import Literature.AnabelianGeometry.SemiGraphs.TemperedDLocTransport

/-!
# Thm. 6.8 (ii) of [SemiAnbd]: the equivalence `DLoc_{G_K}(Π^temp_{X_K}) ≌ DLoc_{G_L}(Π^temp_{Y_L})` induced by `α`, reduced to Thm. 6.5 (iii)

Mochizuki, *Semi-graphs of anabelioids*, Publ. RIMS **42** (2006) [SemiAnbd], §6, Theorem 6.8
(ii), author's manuscript p. 74: "Every isomorphism of tempered groups `α : Π^temp_{X_K} ⥲ Π^temp_{Y_L}`
induces an equivalence of categories `DLoc_{G_K}(Π^temp_{X_K}) ⥲ DLoc_{G_L}(Π^temp_{Y_L})`".  Proof in
print (p. 75): "In light of Theorems 6.4, 6.5, the present Theorem 6.8 follows by exactly the same
arguments as those applied in [Mzk8] to prove [Mzk8], Theorem 2.3", and [Mzk8] (Galois sections),
proof of Thm. 2.3 (ii): "assertion (ii) follows, in light of Proposition 1.1, (ii); Theorem 1.3,
(iii), formally from the definition of the categories". [cite: MochizukiSemiAnbd2006, Thm 6.8(ii) p.74]

This proof-side file (cell abc-iut, layer L3, seat abc-iut-L3-t4 gen 3) completes the formal
argument begun in `TemperedDLocTransport.lean`: with `F_α` the transport functor along `α` and
`F_{α⁻¹}` the one along `α⁻¹`, the isomorphisms `J ⥲ α(H)/α(N) ⥲ α⁻¹α(H)/α⁻¹α(N)` give natural
isomorphisms `𝟭 ≅ F_α ⋙ F_{α⁻¹}` and `F_{α⁻¹} ⋙ F_α ≅ 𝟭`, whence the EQUIVALENCE
`DLocObj.transportEquivalence`, whose functor is `(H, N) ↦ (α(H), α(N))` on the nose.  Consequently
the typed equivalence clause `TemperedCurve.IsoInducesDLocEquivalence X Y DX.toDLocContext
DY.toDLocContext α` of Thm. 6.8 (ii) holds for every pair of genuine-morphism contexts
(`TemperedDLocCategory.lean`) as soon as (hΔ) `α(Δ^temp_X) = Δ^temp_Y` and `α`, `α⁻¹` preserve
cuspidal geometric decomposition groups — the latter is exactly [SemiAnbd] Thm. 6.5 (iii) as typed
(`TemperedCurve.IsoPreservesCuspidalDecomp X Y` and `… Y X`): `isoInducesDLocEquivalence_of_thm65iii`.
At the level of the origin bundles: `TemperedOrigin.CuspidalAbsolutenessHolds Ω` gives the clause for
all certified curves and every `α` satisfying (hΔ) (`TemperedMorphismOrigin.dlocEquivalenceClause_of`).
(hΔ) — "isomorphisms of (tempered) arithmetic fundamental groups preserve the geometric subgroup",
[AbsAnab] Lem. 1.3.8 in the profinite case, used by [EtTh] §1 for tempered groups — is kept as an
explicit hypothesis.  The remaining printed content of Thm. 6.8 (ii) (the equivalence
`DLoc_K(X_K) ⥲ DLoc_L(Y_L)` "by applying the equivalences of (i)", functoriality in `α` up to unique
isomorphism, preservation of decomposition groups of tempered `DLoc`-type) is not addressed here.
Typed ≠ endorsed; nothing here takes a side on [IUTchIII] Cor. 3.12.
-/

noncomputable section

namespace Literature.AnabelianGeometry.SemiGraphs

open scoped Pointwise
open CategoryTheory Topology

variable {p : ℕ} [Fact p.Prime]

namespace DLocObj

variable {X Y : TemperedCurve p} (α : X.PiTemp ≃ₜ* Y.PiTemp)
  (hΔ : X.DeltaTemp.map α.toMulEquiv.toMonoidHom = Y.DeltaTemp)
  (hI : ∀ I : Subgroup X.PiTemp, X.IsCuspidalGeometricDecompositionGroup I ↔
    Y.IsCuspidalGeometricDecompositionGroup (I.map α.toMulEquiv.toMonoidHom))

/-! ### The hypotheses for `α⁻¹` -/

/-- `α⁻¹(α(I)) = I`. [cite: MochizukiSemiAnbd2006, Thm 6.8(ii) p.74] -/
theorem map_map_symm (I : Subgroup X.PiTemp) :
    (I.map α.toMulEquiv.toMonoidHom).map α.symm.toMulEquiv.toMonoidHom = I := by
  rw [Subgroup.map_map]
  convert Subgroup.map_id I
  ext x
  exact α.symm_apply_apply x

/-- `α(α⁻¹(I)) = I`. [cite: MochizukiSemiAnbd2006, Thm 6.8(ii) p.74] -/
theorem map_symm_map (I : Subgroup Y.PiTemp) :
    (I.map α.symm.toMulEquiv.toMonoidHom).map α.toMulEquiv.toMonoidHom = I := by
  rw [Subgroup.map_map]
  convert Subgroup.map_id I
  ext x
  exact α.apply_symm_apply x

include hI in
/-- (hI) forwards. [cite: MochizukiSemiAnbd2006, Thm 6.8(ii) p.74] -/
theorem hI_mp : ∀ I : Subgroup X.PiTemp, X.IsCuspidalGeometricDecompositionGroup I →
    Y.IsCuspidalGeometricDecompositionGroup (I.map α.toMulEquiv.toMonoidHom) :=
  fun I h => (hI I).1 h

include hI in
/-- (hI) for `α⁻¹`. [cite: MochizukiSemiAnbd2006, Thm 6.8(ii) p.74] -/
theorem hI_symm : ∀ I : Subgroup Y.PiTemp, Y.IsCuspidalGeometricDecompositionGroup I →
    X.IsCuspidalGeometricDecompositionGroup (I.map α.symm.toMulEquiv.toMonoidHom) := by
  intro I h
  apply (hI _).2
  rwa [map_symm_map]

include hΔ in
/-- (hΔ) for `α⁻¹`. [cite: MochizukiSemiAnbd2006, Thm 6.8(ii) p.74] -/
theorem hΔ_symm : Y.DeltaTemp.map α.symm.toMulEquiv.toMonoidHom = X.DeltaTemp := by
  rw [← hΔ, map_map_symm]

/-! ### The round trips `J ⥲ α(H)/α(N) ⥲ α⁻¹α(H)/α⁻¹α(N)` lie over `G_K` -/

/-- The composite isomorphism `J ⥲ α⁻¹α(J)` of an object of `DLoc_{G_K}(Π^temp_{X_K})` lies over
`G_K`. [cite: MochizukiSemiAnbd2006, Thm 6.8(ii) p.74] -/
theorem augJ_roundtrip (A : DLocObj X) (j : A.J) :
    ((A.transport α (hI_mp α hI) hΔ).transport α.symm (hI_symm α hI) (hΔ_symm α hΔ)).augJ
      (((jIso α (hI_mp α hI) hΔ A).trans
        (jIso α.symm (hI_symm α hI) (hΔ_symm α hΔ) (A.transport α (hI_mp α hI) hΔ))) j) =
      A.augJ j := by
  induction j using QuotientGroup.induction_on with
  | H h =>
    change X.aug (α.symm (α (h : X.PiTemp))) = X.aug (h : X.PiTemp)
    rw [α.symm_apply_apply]

/-- The composite isomorphism `J ⥲ αα⁻¹(J)` of an object of `DLoc_{G_L}(Π^temp_{Y_L})` lies over
`G_L`. [cite: MochizukiSemiAnbd2006, Thm 6.8(ii) p.74] -/
theorem augJ_roundtrip_symm (B : DLocObj Y) (j : B.J) :
    ((B.transport α.symm (hI_symm α hI) (hΔ_symm α hΔ)).transport α (hI_mp α hI) hΔ).augJ
      (((jIso α.symm (hI_symm α hI) (hΔ_symm α hΔ) B).trans
        (jIso α (hI_mp α hI) hΔ (B.transport α.symm (hI_symm α hI) (hΔ_symm α hΔ)))) j) =
      B.augJ j := by
  induction j using QuotientGroup.induction_on with
  | H h =>
    change Y.aug (α (α.symm (h : Y.PiTemp))) = Y.aug (h : Y.PiTemp)
    rw [α.apply_symm_apply]

/-- `J → α(J) → α⁻¹α(J)` followed by the inverse isomorphisms is the identity.
[cite: MochizukiSemiAnbd2006, Thm 6.8(ii) p.74] -/
theorem roundtrip_symm_apply (A : DLocObj X) (j : A.J) :
    (jIso α (hI_mp α hI) hΔ A).symm
      ((jIso α.symm (hI_symm α hI) (hΔ_symm α hΔ) (A.transport α (hI_mp α hI) hΔ)).symm
        ((jIso α.symm (hI_symm α hI) (hΔ_symm α hΔ) (A.transport α (hI_mp α hI) hΔ))
          (jIso α (hI_mp α hI) hΔ A j))) = j := by
  rw [ContinuousMulEquiv.symm_apply_apply, ContinuousMulEquiv.symm_apply_apply]

/-- `J → α⁻¹(J) → αα⁻¹(J)` followed by the inverse isomorphisms is the identity.
[cite: MochizukiSemiAnbd2006, Thm 6.8(ii) p.74] -/
theorem roundtrip_symm_apply' (B : DLocObj Y) (j : B.J) :
    (jIso α.symm (hI_symm α hI) (hΔ_symm α hΔ) B).symm
      ((jIso α (hI_mp α hI) hΔ (B.transport α.symm (hI_symm α hI) (hΔ_symm α hΔ))).symm
        ((jIso α (hI_mp α hI) hΔ (B.transport α.symm (hI_symm α hI) (hΔ_symm α hΔ)))
          (jIso α.symm (hI_symm α hI) (hΔ_symm α hΔ) B j))) = j := by
  rw [ContinuousMulEquiv.symm_apply_apply, ContinuousMulEquiv.symm_apply_apply]

/-! ### The equivalence -/

/-- The unit `𝟭 ≅ F_α ⋙ F_{α⁻¹}`. [cite: MochizukiSemiAnbd2006, Thm 6.8(ii) p.74] -/
def transportUnitIso :
    letI := dlocCategory X; letI := dlocCategory Y
    𝟭 (DLocObj X) ≅ transportFunctor α (hI_mp α hI) hΔ ⋙
      transportFunctor α.symm (hI_symm α hI) (hΔ_symm α hΔ) :=
  letI := dlocCategory X; letI := dlocCategory Y
  NatIso.ofComponents
    (fun A => isoOfEquiv ((jIso α (hI_mp α hI) hΔ A).trans
      (jIso α.symm (hI_symm α hI) (hΔ_symm α hΔ) (A.transport α (hI_mp α hI) hΔ)))
      (augJ_roundtrip α hΔ hI A))
    (by
      rintro A B ⟨φ⟩
      refine Quotient.sound ⟨1, fun j => ?_⟩
      rw [one_mul, inv_one, mul_one]
      exact congr_arg (fun y => jIso α.symm (hI_symm α hI) (hΔ_symm α hΔ)
        (B.transport α (hI_mp α hI) hΔ) (jIso α (hI_mp α hI) hΔ B (φ.toHom y)))
        (roundtrip_symm_apply α hΔ hI A j))

/-- The counit `F_{α⁻¹} ⋙ F_α ≅ 𝟭`. [cite: MochizukiSemiAnbd2006, Thm 6.8(ii) p.74] -/
def transportCounitIso :
    letI := dlocCategory X; letI := dlocCategory Y
    transportFunctor α.symm (hI_symm α hI) (hΔ_symm α hΔ) ⋙ transportFunctor α (hI_mp α hI) hΔ ≅
      𝟭 (DLocObj Y) :=
  letI := dlocCategory X; letI := dlocCategory Y
  NatIso.ofComponents
    (fun B => (isoOfEquiv ((jIso α.symm (hI_symm α hI) (hΔ_symm α hΔ) B).trans
      (jIso α (hI_mp α hI) hΔ (B.transport α.symm (hI_symm α hI) (hΔ_symm α hΔ))))
      (augJ_roundtrip_symm α hΔ hI B)).symm)
    (by
      rintro A B ⟨φ⟩
      refine Quotient.sound ⟨1, fun j => ?_⟩
      rw [one_mul, inv_one, mul_one]
      exact (roundtrip_symm_apply' α hΔ hI B (φ.toHom
        ((jIso α.symm (hI_symm α hI) (hΔ_symm α hΔ) A).symm
          ((jIso α (hI_mp α hI) hΔ (A.transport α.symm (hI_symm α hI) (hΔ_symm α hΔ))).symm
            j)))).symm)

/-- **The equivalence `DLoc_{G_K}(Π^temp_{X_K}) ≌ DLoc_{G_L}(Π^temp_{Y_L})` induced by `α`** (Thm. 6.8
(ii)), under (hΔ) and (hI); its functor is `(H ↠ H/N) ↦ (α(H) ↠ α(H)/α(N))`.
[cite: MochizukiSemiAnbd2006, Thm 6.8(ii) p.74] -/
def transportEquivalence :
    letI := dlocCategory X; letI := dlocCategory Y; DLocObj X ≌ DLocObj Y :=
  letI := dlocCategory X; letI := dlocCategory Y
  CategoryTheory.Equivalence.mk (transportFunctor α (hI_mp α hI) hΔ)
    (transportFunctor α.symm (hI_symm α hI) (hΔ_symm α hΔ)) (transportUnitIso α hΔ hI)
    (transportCounitIso α hΔ hI)

/-- The functor of the transport equivalence acts on `H` by `α`.
[cite: MochizukiSemiAnbd2006, Thm 6.8(ii) p.74] -/
theorem transportEquivalence_functor_obj_H (A : DLocObj X) :
    letI := dlocCategory X; letI := dlocCategory Y
    ((transportEquivalence α hΔ hI).functor.obj A).H = A.H.map α.toMulEquiv.toMonoidHom := rfl

/-- The functor of the transport equivalence acts on `N` by `α`.
[cite: MochizukiSemiAnbd2006, Thm 6.8(ii) p.74] -/
theorem transportEquivalence_functor_obj_N (A : DLocObj X) :
    letI := dlocCategory X; letI := dlocCategory Y
    ((transportEquivalence α hΔ hI).functor.obj A).N = A.N.map α.toMulEquiv.toMonoidHom := rfl

end DLocObj

/-! ### Theorem 6.8 (ii), equivalence clause, for genuine-morphism contexts -/

/-- **[SemiAnbd] Thm. 6.8 (ii), equivalence clause, PROVED modulo (hΔ) and (hI)**: for any
genuine-morphism contexts `DX`, `DY` (`DLocSchemeData`), an isomorphism `α : Π^temp_{X_K} ⥲ Π^temp_{Y_L}`
with `α(Δ^temp_X) = Δ^temp_Y` which, together with `α⁻¹`, preserves cuspidal geometric decomposition
groups induces an equivalence `DLoc_{G_K}(Π^temp_{X_K}) ≌ DLoc_{G_L}(Π^temp_{Y_L})` transporting `(H, N)`
along `α` — the typed `TemperedCurve.IsoInducesDLocEquivalence`.
[cite: MochizukiSemiAnbd2006, Thm 6.8(ii) p.74] -/
theorem isoInducesDLocEquivalence_of {X Y : TemperedCurve p} (DX : DLocSchemeData X)
    (DY : DLocSchemeData Y) (α : X.PiTemp ≃ₜ* Y.PiTemp)
    (hΔ : X.DeltaTemp.map α.toMulEquiv.toMonoidHom = Y.DeltaTemp)
    (hI : ∀ I : Subgroup X.PiTemp, X.IsCuspidalGeometricDecompositionGroup I ↔
      Y.IsCuspidalGeometricDecompositionGroup (I.map α.toMulEquiv.toMonoidHom)) :
    X.IsoInducesDLocEquivalence Y DX.toDLocContext DY.toDLocContext α :=
  ⟨DLocObj.transportEquivalence α hΔ hI, fun _ => ⟨rfl, rfl⟩⟩

/-- **[SemiAnbd] Thm. 6.8 (ii), equivalence clause ⟸ Thm. 6.5 (iii) + (hΔ)**: if isomorphisms of
tempered groups between `Π^temp_{X_K}` and `Π^temp_{Y_L}` preserve cuspidal geometric decomposition
groups in both directions ([SemiAnbd] Thm. 6.5 (iii) as typed, `IsoPreservesCuspidalDecomp`), then
every `α` with `α(Δ^temp_X) = Δ^temp_Y` induces the equivalence of Thm. 6.8 (ii) (genuine morphisms).
[cite: MochizukiSemiAnbd2006, Thm 6.8(ii) p.74] -/
theorem isoInducesDLocEquivalence_of_thm65iii {X Y : TemperedCurve p} (DX : DLocSchemeData X)
    (DY : DLocSchemeData Y) (h65 : X.IsoPreservesCuspidalDecomp Y)
    (h65' : Y.IsoPreservesCuspidalDecomp X) (α : X.PiTemp ≃ₜ* Y.PiTemp)
    (hΔ : X.DeltaTemp.map α.toMulEquiv.toMonoidHom = Y.DeltaTemp) :
    X.IsoInducesDLocEquivalence Y DX.toDLocContext DY.toDLocContext α := by
  refine isoInducesDLocEquivalence_of DX DY α hΔ fun I => ⟨fun h => (h65 α I).2 h, fun h => ?_⟩
  have := (h65' α.symm (I.map α.toMulEquiv.toMonoidHom)).2 h
  rwa [DLocObj.map_map_symm] at this

namespace TemperedMorphismOrigin

/-- **Thm. 6.8 (ii), equivalence clause, over the origin hypotheses ⟸ Thm. 6.5 (iii) as printed**:
if `CuspidalAbsolutenessHolds Ω` ([SemiAnbd] Thm. 6.5 (iii) for all certified curves), then for all
certified `X_K`, `Y_L` with genuine-morphism `DLoc` data and every `α` with `α(Δ^temp_X) = Δ^temp_Y`,
the equivalence `DLoc_{G_K}(Π^temp_{X_K}) ≌ DLoc_{G_L}(Π^temp_{Y_L})` of Thm. 6.8 (ii) exists.
[cite: MochizukiSemiAnbd2006, Thm 6.8(ii) p.74] -/
theorem dlocEquivalenceClause_of (Ω : TemperedMorphismOrigin p)
    (h65 : Ω.CuspidalAbsolutenessHolds) (X Y : TemperedCurve p) (DX : DLocSchemeData X)
    (DY : DLocSchemeData Y) (hX : Ω.IsHyperbolicCurveOrigin X) (hY : Ω.IsHyperbolicCurveOrigin Y)
    (α : X.PiTemp ≃ₜ* Y.PiTemp) (hΔ : X.DeltaTemp.map α.toMulEquiv.toMonoidHom = Y.DeltaTemp) :
    X.IsoInducesDLocEquivalence Y DX.toDLocContext DY.toDLocContext α :=
  isoInducesDLocEquivalence_of_thm65iii DX DY (h65 X Y hX hY) (h65 Y X hY hX) α hΔ

end TemperedMorphismOrigin

end Literature.AnabelianGeometry.SemiGraphs

end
:::::
● **Task prompt**: Determine how many lines of the entries contain the string "then", and reply with nothing but the number.

● **Result**: 2